● Task requirements
In the data below, find the line that contains "(hHd : rH.domain" and the line that contains "I • ofRealCLM.comp". Copy both, plus every line between them, exactly.

● Data to process

/-- **The addition law of `y² = P(x)` is one instance of rule 2.** Let `Λ` be a real rectangular
lattice with rational invariants `g₂, g₃`, `e₁ = ℘(Ω₀/2)`, `e₃ = ℘(iΩ₀'/2)`, and let `a`, `c` invert
`℘` on the real and imaginary half-period segments (`℘(a s) = s`, `℘(i c t) = t`, with the
derivatives `a' = −1/√P`, `c' = 1/√(−P)`). For `r = [ℝ², 1/|P(u+iv)|]`,
`r' = [(e₁,∞) × (−∞,e₃), 1/√(−P(s)P(t))]` and `rH` the restriction of `r` to the open upper
half-plane, `[r'] − [rH] ∈ KZ.changeOfVariablesRel` along `Φ(s,t) = (re, im) ℘(a s − i c t)`:
`Φ` is the algebraic addition-law map (hence `ℚ`-semialgebraic), injective on `R` with image
exactly `{v > 0}`, differentiable, and `1/√(−P(s)P(t)) = |det Φ'|/|P(Φ)|` (Lawden §6.8, §6.11;
Silverman AEC III.5). -/
theorem of_sub_of_mem_changeOfVariablesRel (h : L.IsReal)
    (hrect : ((L.minRealPeriod : ℂ) + I * (L.mulLeft I I_ne_zero).minRealPeriod) / 2 ∉ L.lattice)
    {g₂ g₃ : ℚ} (hA : L.g₂.re = g₂) (hB : L.g₃.re = g₃)
    {e₁ e₃ : ℝ} (he₁ : e₁ = L.weierstrassPRe (L.minRealPeriod / 2))
    (he₃ : e₃ = -(L.mulLeft I I_ne_zero).weierstrassPRe ((L.mulLeft I I_ne_zero).minRealPeriod / 2))
    {a c : ℝ → ℝ}
    (ha : ∀ x, e₁ < x → a x ∈ Ioo 0 (L.minRealPeriod / 2) ∧ ℘[L] (a x) = x ∧
      ℘'[L] (a x) = -(Real.sqrt (4 * x ^ 3 - L.g₂.re * x - L.g₃.re) : ℝ))
    (ha2 : ∀ t ∈ Ioo 0 (L.minRealPeriod / 2), a ((℘[L] t).re) = t)
    (had : ∀ x, e₁ < x → HasDerivAt a (-(Real.sqrt (4 * x ^ 3 - L.g₂.re * x - L.g₃.re))⁻¹) x)
    (hc : ∀ t, t < e₃ → c t ∈ Ioo 0 ((L.mulLeft I I_ne_zero).minRealPeriod / 2) ∧
      ℘[L] (I * c t) = t ∧
      ℘'[L] (I * c t) = -I * (Real.sqrt (-(4 * t ^ 3 - L.g₂.re * t - L.g₃.re)) : ℝ))
    (hc2 : ∀ u ∈ Ioo 0 ((L.mulLeft I I_ne_zero).minRealPeriod / 2), c ((℘[L] (I * u)).re) = u)
    (hcd : ∀ t, t < e₃ → HasDerivAt c (Real.sqrt (-(4 * t ^ 3 - L.g₂.re * t - L.g₃.re)))⁻¹ t)
    (r r' rH : KZ.IntegralRep 2) (hr : r.domain = univ)
    (hri : EqOn r.integrand (fun w => 1 / ‖4 * ((w 0 : ℂ) + (w 1 : ℂ) * I) ^ 3 -
      L.g₂ * ((w 0 : ℂ) + (w 1 : ℂ) * I) - L.g₃‖) r.domain)
    (hr' : r'.domain = {z | e₁ < z 0 ∧ z 1 < e₃})
    (hr'i : EqOn r'.integrand (fun z => 1 / Real.sqrt (-((4 * z 0 ^ 3 - L.g₂.re * z 0 - L.g₃.re) *
      (4 * z 1 ^ 3 - L.g₂.re * z 1 - L.g₃.re)))) r'.domain)
    (hHd : rH.domain = {w | 0 < w 1}) (hHi : rH.integrand = r.integrand) :
    KZ.of r' - KZ.of rH ∈ KZ.changeOfVariablesRel := by
  refine ⟨2, r', rH,
    fun z => (ContinuousLinearMap.pi ![reCLM, imCLM] : ℂ →L[ℝ] (Fin 2 → ℝ))
      (℘[L] (((a (z 0) : ℝ) : ℂ) - I * ((c (z 1) : ℝ) : ℂ))),
    fun z => (ContinuousLinearMap.pi ![reCLM, imCLM] : ℂ →L[ℝ] (Fin 2 → ℝ)).comp
      (℘'[L] (((a (z 0) : ℝ) : ℂ) - I * ((c (z 1) : ℝ) : ℂ)) •
        (ofRealCLM.comp ((-(Real.sqrt (4 * z 0 ^ 3 - L.g₂.re * z 0 - L.g₃.re))⁻¹) • proj 0) -
          I • ofRealCLM.comp
            ((Real.sqrt (-(4 * z 1 ^ 3 - L.g₂.re * z 1 - L.g₃.re)))⁻¹ • proj 1))),
    ?_, ?_, ?_, ?_, ?_, rfl⟩
  · -- `Φ` is the algebraic addition-law map on `R`, hence `ℚ`-semialgebraic
    have hne : ∀ z ∈ r'.domain, z 0 ≠ z 1 := by
      intro z hz heq
      rw [hr'] at hz
      have h1 := h.cubic_pos_of_lt (x := z 0) (by rw [← he₁]; exact hz.1)
      have h2 := h.cubic_neg_of_lt (x := z 1) (by rw [← he₃]; exact hz.2)
      rw [heq] at h1
      linarith
    refine (isSemialgebraicMapOn_additionMap g₂ g₃ r'.isSemialgebraic_domain hne).congr
      fun z hz => ?_
    rw [hr'] at hz
    have hP := weierstrassP_zeta_eq h he₁ he₃ ha hc hz.1 hz.2
    simp only [reIm_apply, hP, add_re, ofReal_re, mul_re, I_re, mul_zero, ofReal_im, I_im,
      mul_one, sub_self, add_zero, add_im, mul_im, zero_add, hA, hB]
  · -- derivative within `R` (chain rule, `…Jacobian`)
    intro z hz
    rw [hr'] at hz
    obtain ⟨hq0, hq1, -, -⟩ := zeta_mem_quarter ha hc hz.1 hz.2
    have hΛ := notMem_lattice_of_mem_quarter h hrect hq0 hq1
    exact (hasFDerivAt_phi (had (z 0) hz.1) (hcd (z 1) hz.2) hΛ).hasFDerivWithinAt
  · -- injective on `R`
    rw [hr']
    intro z hz z' hz' heq
    apply injOn_weierstrassP_zeta h hrect ha hc hz hz'
    have h0 := congr_fun heq 0
    have h1 := congr_fun heq 1
    simp only [reIm_apply, Matrix.cons_val_zero, Matrix.cons_val_one] at h0 h1
    exact Complex.ext h0 h1
  · -- the image is exactly the open upper half-plane
    rw [hHd, hr']
    ext w
    constructor
    · intro hw
      obtain ⟨z, hz, hPz⟩ := exists_weierstrassP_zeta_eq h hrect he₁ he₃ ha ha2 hc hc2
        (w := (w 0 : ℂ) + (w 1 : ℂ) * I) (by simpa using hw)
      refine ⟨z, hz, ?_⟩
      simp only [hPz, reIm_apply]
      ext i
      fin_cases i <;> simp
    · rintro ⟨z, hz, rfl⟩
      simp only [mem_setOf_eq, reIm_apply, Matrix.cons_val_one]
      exact weierstrassP_zeta_im_pos h he₁ he₃ ha hc hz.1 hz.2
  · -- the Jacobian identity (`…Jacobian`)
    intro z hz
    have hz' := hz
    rw [hr'] at hz'
    obtain ⟨hq0, hq1, -, -⟩ := zeta_mem_quarter ha hc hz'.1 hz'.2
    have hΛ := notMem_lattice_of_mem_quarter h hrect hq0 hq1
    have hder := derivWeierstrassP_ne_zero_of_mem_quarter h hrect hq0 hq1
    have hfs := h.cubic_pos_of_lt (x := z 0) (by rw [← he₁]; exact hz'.1)
    have hft := h.cubic_neg_of_lt (x := z 1) (by rw [← he₃]; exact hz'.2)
    have hmem : (ContinuousLinearMap.pi ![reCLM, imCLM] : ℂ →L[ℝ] (Fin 2 → ℝ))
        (℘[L] (((a (z 0) : ℝ) : ℂ) - I * ((c (z 1) : ℝ) : ℂ))) ∈ r.domain := by
      rw [hr]; exact mem_univ _
    rw [hr'i hz, hHi, hri hmem]
    simp only [reIm_apply, Matrix.cons_val_zero, Matrix.cons_val_one, Complex.re_add_im]
    exact jacobian_identity hΛ hder hfs hft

● Answer to this problem
    (hHd : rH.domain = {w | 0 < w 1}) (hHi : rH.integrand = r.integrand) :
    KZ.of r' - KZ.of rH ∈ KZ.changeOfVariablesRel := by
  refine ⟨2, r', rH,
    fun z => (ContinuousLinearMap.pi ![reCLM, imCLM] : ℂ →L[ℝ] (Fin 2 → ℝ))
      (℘[L] (((a (z 0) : ℝ) : ℂ) - I * ((c (z 1) : ℝ) : ℂ))),
    fun z => (ContinuousLinearMap.pi ![reCLM, imCLM] : ℂ →L[ℝ] (Fin 2 → ℝ)).comp
      (℘'[L] (((a (z 0) : ℝ) : ℂ) - I * ((c (z 1) : ℝ) : ℂ)) •
        (ofRealCLM.comp ((-(Real.sqrt (4 * z 0 ^ 3 - L.g₂.re * z 0 - L.g₃.re))⁻¹) • proj 0) -
          I • ofRealCLM.comp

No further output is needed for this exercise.